The moment weights differ, BFS is no longer merely slower — it is incorrect. It will happily return a 2-edge path costing 100 over a 5-edge path costing 5, because it never looks at weights at all. That is when you reach for Dijkstra, with one caveat to check first: no negative edge weights. Dijkstra's greedy correctness argument — once a vertex is popped from the heap, its distance is final — collapses if a later negative edge could shortcut back below it; graphs with negative edges need Bellman-Ford.

A good way to cement the relationship: run both visualizers and watch the frontiers. BFS expands in clean uniform rings of hop-distance; Dijkstra expands in rings of *cost*, stretched along cheap edges and compressed across expensive ones. Same wavefront idea, different metric — which is exactly what the two algorithms are.

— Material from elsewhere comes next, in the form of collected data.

/-! ## §7 FLAT FINDERS and the necessity chain `T' → W_PG → W` (kernel) -/

/-- THE PAIR FINDERS: certificate maps `c` that, on every exact pair of even arity whose `G` has a flat, output a valid flat certificate
of `G` from BOTH tables.  The node's `W_PG` is `¬ ∃ c ∈ realisableOut CertIdx, c ∈ pairFinders`. [cite: Carlet2020, Def. 28] -/
def pairFinders : Set ((n : ℕ) → (Fin (tabN n) → Bool) → CertIdx n → Bool) :=
  {c | ∀ (n : ℕ) (w : Fin (tabN n) → Bool), Even n → ((pairOf n w).value = 1 ∨ (pairOf n w).value = -1) →
    (pairOf n w).G.eval ∈ hasFlatCert n → c n w ∈ validCerts (pairOf n w).G.eval}

/-- Membership in `pairFinders` unfolded. -/
theorem mem_pairFinders {c : (n : ℕ) → (Fin (tabN n) → Bool) → CertIdx n → Bool} : c ∈ pairFinders ↔
    ∀ (n : ℕ) (w : Fin (tabN n) → Bool), Even n → ((pairOf n w).value = 1 ∨ (pairOf n w).value = -1) →
      (pairOf n w).G.eval ∈ hasFlatCert n → c n w ∈ validCerts (pairOf n w).G.eval := Iff.rfl

/-- ★ finder + readout layer = flat-readout solver (correctness): by `rho_wellDefined` it does not matter WHICH valid certificate the
finder returns. -/
theorem readsFlats_of_findsFlatsPair {c : (n : ℕ) → (Fin (tabN n) → Bool) → CertIdx n → Bool} (h : c ∈ pairFinders) :
    (fun n w => !rho (pairOf n w) (c n w)) ∈ flatReaders := by
  intro n w hn hv c' hc'
  have hcv : c n w ∈ validCerts (pairOf n w).G.eval := h n w hn hv (mem_hasFlatCert.2 ⟨c', hc'⟩)
  show (!rho (pairOf n w) (c n w)) = !rho (pairOf n w) c'
  rw [rho_wellDefined hn hv hcv hc']

/-- `T' → W_PG` in hardness form (kernel; realisability by `realisable_rho`, `+5` layers). -/
theorem no_pairFinder_of_no_flatReadout
    (h : ¬ ∃ D : (n : ℕ) → (Fin (tabN n) → Bool) → Bool, D ∈ realisable ∧ D ∈ flatReaders) :
    ¬ ∃ c : (n : ℕ) → (Fin (tabN n) → Bool) → CertIdx n → Bool, c ∈ realisableOut CertIdx ∧ c ∈ pairFinders :=
  fun ⟨_, hc, hf⟩ => h ⟨_, realisable_not (realisable_rho hc), readsFlats_of_findsFlatsPair hf⟩

section GOnly

variable (n : ℕ)

/-- The cubic form read from a ONE-FORM table vector. -/
def gformOf (u : Fin (formN n) → Bool) : CubicForm n :=
  ⟨u (formEquiv n none), fun i j l => u (formEquiv n (some (i, j, l)))⟩

/-- The `G`-table of a pair table. -/
def gtabOf (w : Fin (tabN n) → Bool) : Fin (formN n) → Bool := fun k => w (tabEquiv n (true, (formEquiv n).symm k))

/-- The `G`-table of a pair table presents the pair's `G`. -/
theorem gformOf_gtabOf (w : Fin (tabN n) → Bool) : gformOf n (gtabOf n w) = formOf n true w := by
  simp [gformOf, gtabOf, formOf, Equiv.symm_apply_apply]

variable {n}

/-- THE one-form-table-level `AC⁰[⊕]` families of multi-output functions. [cite: Vollmer1999, §1.2] -/
def realisableOutG (κ : ℕ → Type) : Set ((n : ℕ) → (Fin (formN n) → Bool) → κ n → Bool) :=
  {E | ∃ d : ℕ, ∃ r : Polynomial ℕ, ∀ n k, ACRealOver (accBasis 2) (fun u => E n u k) d (r.eval n)}

/-- Membership in `realisableOutG` unfolded. -/
theorem mem_realisableOutG {κ : ℕ → Type} {E : (n : ℕ) → (Fin (formN n) → Bool) → κ n → Bool} :
    E ∈ realisableOutG κ ↔ ∃ d : ℕ, ∃ r : Polynomial ℕ, ∀ n k, ACRealOver (accBasis 2) (fun u => E n u k) d (r.eval n) := Iff.rfl

/-- ★ THE SIGNED DUALS OF CUBIC FORMS: `G ⊕ b = F̃` for some cubic bent `F` and bit `b`, i.e. `(F, G)` is an exact pair — the promise
of the one-table search problem (it mentions no partner table: the finder never sees `F`). [cite: Carlet2020, Def. 6.1.2] -/
def signedCubicDuals (n : ℕ) : Set ((Fin n → Bool) → Bool) :=
  {G | ∃ F : CubicForm n, forrelation F.eval G = 1 ∨ forrelation F.eval G = -1}

/-- Membership in `signedCubicDuals` unfolded. -/
theorem mem_signedCubicDuals {n : ℕ} {G : (Fin n → Bool) → Bool} :
    G ∈ signedCubicDuals n ↔ ∃ F : CubicForm n, forrelation F.eval G = 1 ∨ forrelation F.eval G = -1 := Iff.rfl

end GOnly

/-- ★ THE FINDERS: certificate maps `c` that, reading THE TABLE OF `G` ALONE, output a valid flat certificate on every weakly-normal
signed cubic dual `G` of even arity.  The node's WEAKER piece `W` («FlatSearchHard») is `¬ ∃ c ∈ realisableOutG CertIdx, c ∈ finders` — a SEARCH lower bound with short
verifiable witnesses about ONE bent function (no partner table, no sign, no promise gap). [cite: Carlet2020, Def. 28] -/
def finders : Set ((n : ℕ) → (Fin (formN n) → Bool) → CertIdx n → Bool) :=
  {c | ∀ (n : ℕ) (u : Fin (formN n) → Bool), Even n → (gformOf n u).eval ∈ signedCubicDuals n →
    (gformOf n u).eval ∈ hasFlatCert n → c n u ∈ validCerts (gformOf n u).eval}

Frequently Asked Questions

Is BFS a special case of Dijkstra's algorithm?

Yes. Run Dijkstra on a graph where every edge weighs 1 and it visits vertices in the same order BFS does and returns the same paths. Uniform weights mean vertices are discovered in nondecreasing distance order, so the priority queue degenerates into a FIFO queue. BFS exploits that directly, replacing the heap with a plain queue and dropping the log factor.

Why does Dijkstra need a priority queue instead of a normal queue?

With unequal weights, discovery order no longer matches distance order — a vertex reached early through one expensive edge can be farther than a vertex reached later through several cheap ones. Correctness requires always finalizing the tentatively closest vertex next, and a priority queue delivers exactly that in O(log V) per operation. A FIFO queue would finalize vertices too early and lock in wrong distances.

Can I just use Dijkstra everywhere, even on unweighted graphs?

It gives correct answers, but you pay for generality you are not using. Dijkstra runs in O((V + E) log V) with a binary heap, while BFS solves the unweighted case in O(V + E) with far simpler code. On large graphs that log factor is real. Use BFS when weights are uniform and save Dijkstra for graphs where costs actually differ.

Why does Dijkstra fail with negative edge weights?

Dijkstra is greedy: when it pops a vertex from the priority queue, it declares that distance final and never revisits it. That is only safe if extending a path can never decrease its cost, which non-negative weights guarantee. A negative edge encountered later could produce a shorter route to an already-finalized vertex, and Dijkstra would never correct it. Bellman-Ford handles negative weights correctly.